The use of machine learning techniques in sentiment analysis offers a powerful and efficient way to process and analyze large volumes of textual data. By training machine learning models on labeled datasets of song lyrics, the project aims to develop a sentiment analysis system that can accurately classify and interpret the emotional content of the lyrics. Through this analysis, valuable insights can be gained into the themes and sentiments prevalent in different genres of music, as well as the emotional impact of specific songs on listeners.
The research will begin with an exploration of the existing literature on sentiment analysis, machine learning, and related studies in the field of music analysis. This literature review will provide a comprehensive overview of the current state-of-the-art techniques and methodologies used in sentiment analysis, as well as insights into the challenges and opportunities in analyzing song lyrics.
The research methodology will involve collecting and preprocessing a large dataset of song lyrics from various genres and artists. Feature extraction techniques will be applied to represent the textual data in a format suitable for machine learning models.
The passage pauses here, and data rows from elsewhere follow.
/-- **The angular energy (boundary-flux) argument of Casals–Teixeira da Costa, Lemma 3.1**, for the
Sturm–Liouville operator `d/dx (1+αx²)(1−x²) d/dx + V(x)` on `(−1, 1)` with an arbitrary
zeroth-order coefficient `V`: if `S ≢ 0` is a classical solution, regular at both poles (admissible
Frobenius branches), and for some `c` with `Im c > 0` and `λ̄` the quantity `Im(c̄ (V(x) − λ̄))` is
`≥ 0` on `(−1,1)` and `> 0` off `x = 0`, then `Im(c̄ λ̄) < 0`. Printed as the integrated identity
"multiplying the angular ODE by `sin θ · conj(ν S)`, integrating by parts and taking the real part …
the right hand side is clearly non-negative if `Im ν > 0` … only zero if `S ≡ 0`"; rendered here in
differential form: `G = Im(c̄ P S' S̄)` has `G' = −P|S'|² Im c − |S|² Im(c̄ V) ≤ 0` if
`Im(c̄ λ̄) ≥ 0`, `< 0` somewhere, while `G → 0` at both poles — impossible
(`false_of_antitone_flux`). [cite: CasalsTeixeiradacosta2022, Lemma 3.1 (proof)] -/
theorem im_conj_mul_neg_of_angularODE {α : ℝ} (hα : 0 ≤ α) {s m : ℝ} {c lamBar : ℂ}
    (hc : 0 < c.im) {V S S' S'' : ℝ → ℂ}
    (hS : ∀ x ∈ Ioo (-1 : ℝ) 1, HasDerivAt S (S' x) x ∧ HasDerivAt S' (S'' x) x ∧
      (((1 + α * x ^ 2) * (1 - x ^ 2) : ℝ) : ℂ) * S'' x +
          ((2 * (α - 1) * x - 4 * α * x ^ 3 : ℝ) : ℂ) * S' x + V x * S x = 0)
    (hreg : IsRegularAtPoles s m S) (hnt : ∃ x ∈ Ioo (-1 : ℝ) 1, S x ≠ 0)
    (hW : ∀ x ∈ Ioo (-1 : ℝ) 1, 0 ≤ (conj c * (V x - lamBar)).im)
    (hW' : ∀ x ∈ Ioo (-1 : ℝ) 1, x ≠ 0 → 0 < (conj c * (V x - lamBar)).im) :
    (conj c * lamBar).im < 0 := by
  by_contra hcon
  rw [not_lt] at hcon
  -- a point off the origin where `S ≠ 0`
  obtain ⟨x₀, hx₀D, hx₀0, hSx₀⟩ : ∃ x₀ ∈ Ioo (-1 : ℝ) 1, x₀ ≠ 0 ∧ S x₀ ≠ 0 := by
    obtain ⟨x₁, hx₁, hS₁⟩ := hnt
    by_cases h : x₁ = 0
    · subst h
      have hcont : ContinuousAt S 0 := (hS 0 hx₁).1.continuousAt
      have hev : ∀ᶠ x in 𝓝 (0 : ℝ), S x ≠ 0 ∧ x ∈ Ioo (-1 : ℝ) 1 :=
        (hcont.eventually_ne hS₁).and (isOpen_Ioo.mem_nhds hx₁)
      have hev' : ∀ᶠ x in 𝓝[≠] (0 : ℝ), (S x ≠ 0 ∧ x ∈ Ioo (-1 : ℝ) 1) ∧ x ∈ ({0}ᶜ : Set ℝ) :=
        (hev.filter_mono nhdsWithin_le_nhds).and self_mem_nhdsWithin
      obtain ⟨x, ⟨hSx, hxD⟩, hx0⟩ := hev'.exists
      exact ⟨x, hxD, hx0, hSx⟩
    · exact ⟨x₁, hx₁, h, hS₁⟩
  -- positivity of the Sturm–Liouville weight on `(−1, 1)`
  have hPnn : ∀ x ∈ Ioo (-1 : ℝ) 1, 0 ≤ (1 + α * x ^ 2) * (1 - x ^ 2) := by
    intro x hx
    have : 0 ≤ 1 - x ^ 2 := by nlinarith [hx.1, hx.2]
    positivity
  refine false_of_antitone_flux
    (G := fun x => (conj c * ((((1 + α * x ^ 2) * (1 - x ^ 2) : ℝ) : ℂ) * S' x * conj (S x))).im)
    (G' := fun x => (conj c * ((((1 + α * x ^ 2) * (1 - x ^ 2) : ℝ) : ℂ) * (S' x * conj (S' x)) -
        V x * (S x * conj (S x)))).im) ?_ ?_ ?_ ?_ ?_
  · -- `G` is differentiable with derivative `G'` (the ODE enters here)
    intro x hx
    obtain ⟨h1, h2, hode⟩ := hS x hx
    have hPr : HasDerivAt (fun y : ℝ => (1 + α * y ^ 2) * (1 - y ^ 2))
        (2 * (α - 1) * x - 4 * α * x ^ 3) x := by
      have hp : HasDerivAt (fun y : ℝ => y ^ 2) (2 * x) x := by simpa using hasDerivAt_pow 2 x
      exact (((hp.const_mul α).const_add 1).fun_mul (hp.const_sub 1)).congr_deriv (by ring)
    have hSbar : HasDerivAt (fun y => conj (S y)) (conj (S' x)) x := by simpa using h1.star
    have hprod := ((hPr.ofReal_comp.fun_mul h2).fun_mul hSbar).const_mul (conj c)
    have hF : HasDerivAt
        (fun y => conj c * ((((1 + α * y ^ 2) * (1 - y ^ 2) : ℝ) : ℂ) * S' y * conj (S y)))
        (conj c * ((((1 + α * x ^ 2) * (1 - x ^ 2) : ℝ) : ℂ) * (S' x * conj (S' x)) -
          V x * (S x * conj (S x)))) x := by
      refine hprod.congr_deriv ?_
      linear_combination (conj c * conj (S x)) * hode
    simpa only [Function.comp_def, Complex.imCLM_apply] using
      (Complex.imCLM.hasFDerivAt.comp_hasDerivAt x hF)
  · -- `G' ≤ 0`
    intro x hx
    simp only [im_fluxDeriv_eq c lamBar]
    have t1 := mul_nonneg (mul_nonneg (hPnn x hx) (normSq_nonneg (S' x))) hc.le
    have t2 := mul_nonneg (normSq_nonneg (S x)) hcon
    have t3 := mul_nonneg (normSq_nonneg (S x)) (hW x hx)
    linarith
  · -- `G' x₀ < 0`
    refine ⟨x₀, hx₀D, ?_⟩
    simp only [im_fluxDeriv_eq c lamBar]
    have t1 := mul_nonneg (mul_nonneg (hPnn x₀ hx₀D) (normSq_nonneg (S' x₀))) hc.le
    have t2 := mul_nonneg (normSq_nonneg (S x₀)) hcon
    have t3 := mul_pos (Complex.normSq_pos.mpr hSx₀) (hW' x₀ hx₀D hx₀0)
    linarith
  · -- `G → 0` at `x = −1` (regular branch `(1+x)^{|m−s|/2}`)
    obtain ⟨ε, hε, g, hg, hSg⟩ := hreg.1
    have hb : (-1 : ℝ) < min (-1 + ε) 1 := lt_min (by linarith) (by norm_num)
    have hflux := tendsto_boundaryFlux_of_branch (x₀ := -1) (U := Ioo (-1 - ε) (-1 + ε))
      (J := Ioo (-1) (min (-1 + ε) 1)) isOpen_Ioo ⟨by linarith, by linarith⟩ isOpen_Ioo
      (fun x hx => ⟨by linarith [hx.1], lt_of_lt_of_le hx.2 (min_le_left _ _)⟩) hg
      (u := fun x => 1 + x) (c := 1) (fun x => (hasDerivAt_id' x).const_add 1) (by norm_num)
      (fun x hx => by linarith [hx.1]) (abs_nonneg (m - s))
      (fun x hx => (hS x ⟨hx.1, lt_of_lt_of_le hx.2 (min_le_right _ _)⟩).1)
      (fun x hx => by
        rw [Complex.ofReal_cpow (by linarith [hx.1])]
        exact hSg x ⟨hx.1, lt_of_lt_of_le hx.2 (min_le_left _ _)⟩)
    have hcts : Tendsto (fun x : ℝ => (((1 - x) * (1 + α * x ^ 2) : ℝ) : ℂ)) (𝓝 (-1))
        (𝓝 ((((1 - (-1)) * (1 + α * (-1) ^ 2) : ℝ) : ℂ))) :=
      (continuous_ofReal.comp (by fun_prop)).tendsto (-1)
    have hlim : Tendsto (fun x => (conj c * ((((1 - x) * (1 + α * x ^ 2) : ℝ) : ℂ) *
        (((1 + x : ℝ) : ℂ) * S' x * conj (S x)))).im) (𝓝[Ioo (-1) (min (-1 + ε) 1)] (-1)) (𝓝 0) := by
      have := ((hcts.mono_left nhdsWithin_le_nhds).mul hflux).const_mul (conj c)
      simpa only [Function.comp_def, mul_zero, Complex.zero_im] using
        (Complex.continuous_im.tendsto _).comp this
    rw [nhdsWithin_Ioo_eq_nhdsGT hb] at hlim
    refine hlim.congr' (Eventually.of_forall fun x => ?_)
    simp only
    congr 1
    push_cast
    ring
  · -- `G → 0` at `x = 1` (regular branch `(1−x)^{|m+s|/2}`)
    obtain ⟨ε, hε, g, hg, hSg⟩ := hreg.2
    have hb : max (1 - ε) (-1) < (1 : ℝ) := max_lt (by linarith) (by norm_num)
    have hflux := tendsto_boundaryFlux_of_branch (x₀ := 1) (U := Ioo (1 - ε) (1 + ε))
      (J := Ioo (max (1 - ε) (-1)) 1) isOpen_Ioo ⟨by linarith, by linarith⟩ isOpen_Ioo
      (fun x hx => ⟨lt_of_le_of_lt (le_max_left _ _) hx.1, by linarith [hx.2]⟩) hg
      (u := fun x => 1 - x) (c := -1) (fun x => (hasDerivAt_id' x).const_sub 1) (by norm_num)
      (fun x hx => by linarith [hx.2]) (abs_nonneg (m + s))
      (fun x hx => (hS x ⟨lt_of_le_of_lt (le_max_right _ _) hx.1, hx.2⟩).1)
      (fun x hx => by
        rw [Complex.ofReal_cpow (by linarith [hx.2])]
        exact hSg x ⟨lt_of_le_of_lt (le_max_left _ _) hx.1, hx.2⟩)
    have hcts : Tendsto (fun x : ℝ => (((1 + x) * (1 + α * x ^ 2) : ℝ) : ℂ)) (𝓝 1)
        (𝓝 ((((1 + 1) * (1 + α * 1 ^ 2) : ℝ) : ℂ))) :=
      (continuous_ofReal.comp (by fun_prop)).tendsto 1
    have hlim : Tendsto (fun x => (conj c * ((((1 + x) * (1 + α * x ^ 2) : ℝ) : ℂ) *
        (((1 - x : ℝ) : ℂ) * S' x * conj (S x)))).im) (𝓝[Ioo (max (1 - ε) (-1)) 1] 1) (𝓝 0) := by
      have := ((hcts.mono_left nhdsWithin_le_nhds).mul hflux).const_mul (conj c)
      simpa only [Function.comp_def, mul_zero, Complex.zero_im] using
        (Complex.continuous_im.tendsto _).comp this
    rw [nhdsWithin_Ioo_eq_nhdsLT hb] at hlim
    refine hlim.congr' (Eventually.of_forall fun x => ?_)
    simp only
    congr 1
    push_cast
    ring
Different machine learning algorithms, such as support vector machines, neural networks, and decision trees, will be trained and evaluated to determine the most effective approach for sentiment analysis of song lyrics.
The findings of the study will be presented and discussed in detail, highlighting the performance of the machine learning models in accurately classifying the sentiment of song lyrics. The implications of the results will be discussed in terms of understanding the emotional content of music and its potential applications in music recommendation systems, sentiment-based music playlists, and emotional analysis of music trends.
In conclusion, the project will provide valuable insights into the sentiment expressed in song lyrics using machine learning techniques, contributing to the fields of sentiment analysis, music analysis, and computational linguistics. The research findings will have implications for understanding the emotional impact of music on listeners and enhancing the user experience in music streaming platforms and digital music services.